## What is expected:
For the data below, give again exactly the lines from the one containing "import Mathlib.Analysis.SpecialFunctions.Pow.Asymptotics" through the one containing "of S. Drappeau, Proc. London", both ends included, and no others.

Saved data entries
/-!
# Birth skeleton (BC3) for crux `TupleMinorArcUniformity` — route TwinMinorArcs, item stmt-Parity-13150

Line `birth` = the crux ("Vinogradov for prime tuples": for every fixed non-degenerate
one-dimensional system `Φ`, `sup` over the minor arcs of `|∑_{n ≤ N} ∏ᵢ Λ(φᵢ(n)) e(nα)| = o(N)`)
cut at the ONE classical joint of every minor-arc theorem for primes — the height of the
Dirichlet approximation — into its two ranges, each a different mechanism, glued by a
kernel-checked Dirichlet argument (`TupleMinorArcUniformity_of_ranges`, no `sorry`; fed with the two
stubs it is `TupleMinorArcUniformity_of : TwinMinorArcs.TupleMinorArcUniformity`, by name).

**Idea.** Write `S_Φ(N, α) = ∑_{n ≤ N} ∏ᵢ Λ(φᵢ(n)) e(nα)` and `L = (log N)^K`. By Dirichlet's
theorem at height `T = max 1 ⌊N/L⌋` (Mathlib `Real.exists_rat_abs_sub_le_and_den_le`) every `α`
has a reduced `a/q` with `q ≤ T` and `|α − a/q| ≤ 1/((T+1)q) < L/(qN)` (and `≤ 1/q²`). Either
`q < L`: then `α` lies in the level-`L` major arcs `𝔐(L)` but — by the crux's hypothesis — off the
level-`Q` major arcs `𝔐(Q)`, and `stub_polylogConductors` (stated for EVERY `K`) bounds `S_Φ`;
or `L ≤ q ≤ N/L`: the Vinogradov range, and `stub_deepMinorArcs` (stated for SOME `K`) bounds
`S_Φ`. (Small `N` with `N < L`: `q = 1`, `a = round α` is already shallow.) The `K` of the deep
stub is fed to the shallow stub; the crux's `Q` is the shallow stub's `Q`; `N₀ = max`.
This is the tuple version of the route's foreseen two-layer plan for the twin instance
(`TwinVinogradovInequality → PolylogConductorUniformity → TwinMinorArcUniformity`), with one
CORRECTION recorded here: the plan's Dirichlet height `τ = N/Q` does not glue (it leaves the
denominators `q ∈ (N/(log N)^A, N/Q]`, where a log-lossy engine bound `C N (log N)^B (q/N)^c` is
useless, and — at height `N/(log N)^A` instead — the region `q ≤ Q`, `Q/N < |β| ≤ (log N)^A/(qN)`);
the height must be `N/(log N)^K` and the shallow statement must cover `𝔐((log N)^K) ∖ 𝔐(Q)`
including `q ≤ Q` with intermediate `β`. Both corrections are built into the two signatures below.

**Stubs.**
* `stub_deepMinorArcs` (the VINOGRADOV RANGE, rate-free; L–XL, open for `t ≥ 2`): for fixed
  non-degenerate `Φ` and `ε > 0` there are `K, N₀` with `|S_Φ(N, α)| ≤ εN` whenever `N ≥ N₀`,
  `(a, q) = 1`, `(log N)^K ≤ q ≤ N/(log N)^K`, `|α − a/q| ≤ 1/q²`. Why plausibly true: it is what any
  Vinogradov-type inequality `|S_Φ| ≤ C N (log N)^B (q^{−c} + (q/N)^c)` delivers with
  `K = ⌈(B+1)/c⌉` (the route's rank-3 engine statement `TwinVinogradovInequality` is the twin case;
  its proposed proof is the double Heath-Brown opening with the twisted determinant core); at
  `t = 1` it is a THEOREM — tree `Literature.NumberTheory.Sieve.vinogradov_primeExpSumLog_bound`
  (Vaughan: `C (N q^{−1/2} + N^{4/5} + N^{1/2} q^{1/2}) (log N)⁴`, so `K = 10` works for `Φ = (n)`;
  `Φ = (an + b)` is Balog–Perelli 1985). It is also a consequence of the crux for large `N` (a
  reduced `a/q` with `q ≥ (log N)^K > Q²` and `|β| ≤ 1/q²`, `q ≤ N/(log N)^K`, is at distance
  `> Q/N` from every `a'/q'`, `q' ≤ Q`). Why it might fail: for `t ≥ 2` it needs cancellation in a
  2-point (for `t ≥ 3`, `t`-point) Möbius sum along lines with a linear twist — no engine exists
  (MRT Fourier uniformity is 1-point and interval-averaged; Matomäki–Shao reach only sieve-weighted
  almost-twins). Leans on: nothing beyond the definitions; the t = 1 anchor above.
  [cite: VaughanHL1997, Thm 3.1] [cite: Nathanson1996, Thm 8.5] [cite: MatomakiShao2017, Thm 1.1]
* `stub_polylogConductors` (the SIEGEL–WALFISZ RANGE, `𝔐((log N)^K) ∖ 𝔐(Q)`, for EVERY `K`;
  L–XL, open for `t ≥ 2`): for fixed non-degenerate `Φ`, every `K` and `ε > 0` there are `Q > 0`,
  `N₀` such that for `N ≥ N₀`, every `α` off the level-`Q` major arcs (the crux's hypothesis,
  verbatim) and every reduced `a/q` with `q < (log N)^K`, `|α − a/q| ≤ (log N)^K/(qN)`:
  `|S_Φ(N, α)| ≤ εN`. Two sub-regions: `Q < q < (log N)^K` ("tuples carry no slowly-modulated bias
  to polylog conductors": expected size `|c_Φ(a,q)|·N/… → 0` as `q → ∞` along the singular-series
  coefficients, plus `o(N)`), and `q ≤ Q`, `Q/N < |β| ≤ (log N)^K/(qN)` (expected
  `|c_Φ(a,q)|/(2|β|) + o(N) ≤ C_Φ N/(2Q) + o(N)`, so `Q ≥ C_Φ/ε` — the `∃ Q` is essential: with the
  major arcs not excised the statement is false at `α = a/q`). Why plausibly true: it is implied by
  the crux (drop the `a, q` data), hence by GHL via the route's support `GHLForcesTwinUniformity`
  argument (fourth moment); at `t = 1` it is a THEOREM — Siegel–Walfisz (tree, PROVED:
  `Literature.NumberTheory.LFunctions.siegel_walfisz_holds`) + partial summation over
  `|β| ≤ (log N)^K/(qN)` (Vaughan Lemma 3.1 / Nathanson Thm 8.2–8.3, error `N (1 + |β|N)(log N)^{−2K−1}`).
  Siegel-insensitive in the crux's sense: an exceptional character mod `q₁` biases `Ŝ_Φ(a/q₁)` by
  `≪ N q₁^{−1/2+o(1)}` (Weil), harmless once `q₁ > Q ≥ ε^{−2−o(1)}`, and for `q₁ ≤ Q` the bias, like the
  main term, is damped by the oscillation `|β| > Q/N`. Why it might fail: for `t ≥ 2` the analogue
  of the zero-free region / Siegel–Walfisz input does not exist (tuple measures have no
  `L`-function); the statement asserts regularity of the tuple measure in progressions of polylog
  modulus at every scale `N/(log N)^K` — beyond sieve axioms plus positivity, beyond lossy
  bilinear bounds. Leans on: nothing beyond the definitions; the t = 1 anchor above.
  [cite: VaughanHL1997, Lemma 3.1 and §3.4] [cite: Nathanson1996, Thms 8.2–8.3]
  [cite: MatomakiRadziwillTao2020Fourier] [cite: BienvenuShaoTeravainen2023, Thm 1.1]

**Hardest stub:** `stub_polylogConductors` — no mechanism is even proposed for it (for primes the
range is paid by `L(s, χ)`; the route's bilinear engine addresses only the deep range), and it
carries the intermediate-`β` region that the route's two-layer plan overlooked. `stub_deepMinorArcs`
is where the route's engine (rank 3, twisted determinant core) acts; it is the natural first target.

**Barriers** (catalogue `Literature/Barriers/Parity/`). `CircleMethodBinaryBarrier` /
`RedactedPrimes`: not engaged — both stubs and the glue are SIZE bounds on a tuple-weighted
exponential sum and decide no binary count; the route consumes them only for cluster
configurations of complexity `≤ 1` in `≥ 2` cluster variables, with every binary count
(`BoundedDickson`) a separate hypothesis. `TrueComplexityBinary`: not engaged — no Gowers/Fourier
norm is applied across a parallel pair `(n, n+2)`; uniformity is in the free variable `n` against
`e(nα)` only. `SelbergParityBarrier` / `PrimePairParity`: not formally engaged (no sieve lower bound
is derived; both stubs are main-term-free oscillation bounds, invariant under the Bombieri ghost
reweighting `1 ± λ(n)λ(n+2)`); honest caveat — the bet of the whole route is that minor-arc
cancellation for a 2-point prime correlation is accessible although its asymptotic is not.
`SiegelZeroPrimePairBarrier` / `BrunTitchmarshSiegelZero`: evaded as explained under Stub 2 (Weil
damping `q^{−1/2}` beyond `Q`, `|β|`-damping below `Q`); no shift-uniformity is claimed (`Φ` is fixed
before `ε, K, Q, N₀` — contrast the refuted `InverseSieveTuples.TupleElliott`, killed by shifts of
size `≍ N`). `MaierMatrix` / `FriedlanderGranvilleUniformity`: not engaged (scales `N/(log N)^K`,
moduli `≤ (log N)^K`, never `(log N)^λ`-short intervals or moduli near `N`).

**Disproof used:** none exists for this crux (`ledger crux ls stmt-Parity-13150`: no workfiles, no
`Disproof.lean`, 2026-08-17). Negatives index (`ledger negatives --problem Parity`, 3 entries:
convolution-moment level-one sieve axiom 9541, `TupleElliott` 14832, `RectangleChowla` 4218): none
concerns additive twists; neither stub is an instance or a rewording of any of them (both fix `Φ`
first; no level of distribution, no multiplicative twist, no pretentious hypothesis).
**Dead lines:** none recorded for this crux.

**Cheapest falsifier.** Stub 2: `max_a |∑_{n ≤ N} Λ(n)Λ(n+2) e(an/q)|/N` at prime conductors
`q ∈ [50, 5000]`, `N = 10⁷…10⁸` (the route's kit item (2); the refuter's FFT job j003903 on six
systems auto-attaches to the item): a plateau `≍ N` not decaying in `q` kills Stub 2 and the crux.
Stub 1: the same sup over `10⁴` deep minor-arc `α` — square-root size expected. In Lean, cheapest:
the `t = 1` instances of both stubs from the two tree theorems named above (M-size jobs, good
`--supports` lemmas).

**BC3 audit (this seat, 2026-08-17).** `lean check --json` on this file: rc 0, `sorries = 2` =
the two `stub_*` (warnings at their two declaration lines only, zero elsewhere);
`TupleMinorArcUniformity_of_ranges : deep → shallow → (crux formula)` has
`#print axioms` = `[propext, Classical.choice, Quot.sound]`; `TupleMinorArcUniformity_of` concludes the
route decl `Summit.Parity.GeneralizedHardyLittlewood.Theses.TwinMinorArcs.TupleMinorArcUniformity` BY NAME
with no hypotheses (its axioms add only the stubs' `sorryAx`); `ledger skeleton check` verdict recorded in
the seat's NOTES.md. Probes (seat folder `bc/probe_*.lean`,
importing only the route module, the stub signature restated as `def StubSig`, no sibling stub and no
`_of` in scope; one `example` per tactic of `exact? | simpa | simpa [defs] | (unfold defs; simpa) |
aesop`, `maxHeartbeats 400000`): all 20 FAIL — `stub → TupleMinorArcUniformity`: `exact?`
deterministic timeout at the budget (and at 10× the budget; with the crux unfolded too: "`exact?`
could not close the goal"), `simpa`×3 "assumption failed", `aesop` "failed to prove the goal after
exhaustive search"; `stub → GeneralizedHardyLittlewood`: "`exact?` could not close the goal",
`simpa`×3 "assumption failed", `aesop` exhaustive search failed — for both stubs. No stub is cheaply
the crux or the summit; the split is by mechanism (Vinogradov range / Siegel–Walfisz range), not a
slicing of one difficulty.
-/

namespace Summit.Parity.GeneralizedHardyLittlewood.Cruxes.TupleMinorArcUniformity.Birth
import Literature.NumberTheory.Sieve.DrappeauDispersionR1ppFourBlocks
import Literature.NumberTheory.Sieve.DrappeauDispersionR1ppDecomp
import Literature.NumberTheory.Sieve.DrappeauDispersionR1ppEdge
import Literature.NumberTheory.Sieve.DrappeauDispersionR1ppReduction
import Literature.NumberTheory.Sieve.DivisorBound
import Mathlib.Analysis.SpecialFunctions.Pow.Asymptotics
import HarnessLib

/-!
# Drappeau 2017, §5.5: `ℛ₁''` from Theorem 2.1 — end of the proof of Theorem 5.1

Topic `Literature/NumberTheory/Sieve`, part of the formalisation of §5 of S. Drappeau, Proc. London
Math. Soc. (3) 114 (2017) 684–732 = arXiv:1504.05549, p. 21: "We can therefore apply Theorem 2.1
… getting … (5.24) … It is crucial to note that … `N³/x ≤ x^{−3η/2}` … Then for small enough `η`
… (5.25)".  We prove the hypothesis `HR1pp'` of `Drappeau2017_theorem51_of_R1pp'` (the bound
`‖ℛ₁''(ξ,λ₁,λ₂)‖ ≤ C N²S² x^{−7κ}`) from the statement of Theorem 2.1 in the corrected form of
Assing–Blomer–Li 2021, Theorem 2.3 (`a = 1`), taken as a HYPOTHESIS `HX` spelled out inline
(the tree has no named fact for it; D-0026), and deduce Theorem 5.1 from `HX`:

* `R1pp_beta_congr` — `ℛ₁''` only sees `β` on `(N, 2N]`;
* `eventually_large`, `absorption64` — the "x large enough" conditions;
* `R1pp_of_ABL23` — `HX ⟹ HR1pp'` (choice `κ = ν/100`, `ν = min(3η'/4, 1/6)`, `η' = min(η,1/9)`,
  `ε = κ`, `ε₀ = 8δ`, `Λ = 64`; decomposition `norm_R1pp_le_sum_blocks`, per block
  `four_blocks_le_pos/neg`, divisor-bound counting);
* `Drappeau2017_theorem51_of_ABL23` — `HX ⟹ Drappeau2017_theorem51`.

## References

* S. Drappeau, Proc. London Math. Soc. (3) 114 (2017) 684–732, arXiv:1504.05549, §5.5 p. 21,
  (5.24)–(5.25), Theorem 5.1, Theorem 2.1. [cite: Drappeau2017, §5.5]
* E. Assing, V. Blomer, J. Li, Adv. Math. 393 (2021), Theorem 2.3. [cite: AssingBlomerLi2020, Theorem 2.3]
-/

noncomputable section

open Finset Real Complex Filter
open scoped ArithmeticFunction.Moebius FourierTransform ArithmeticFunction.sigma

namespace Literature.NumberTheory.Sieve

namespace Drappeau2017

open KloostermanQuintilinear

## Response to this task:
import Mathlib.Analysis.SpecialFunctions.Pow.Asymptotics
import HarnessLib

/-!
# Drappeau 2017, §5.5: `ℛ₁''` from Theorem 2.1 — end of the proof of Theorem 5.1

Topic `Literature/NumberTheory/Sieve`, part of the formalisation of §5 of S. Drappeau, Proc. London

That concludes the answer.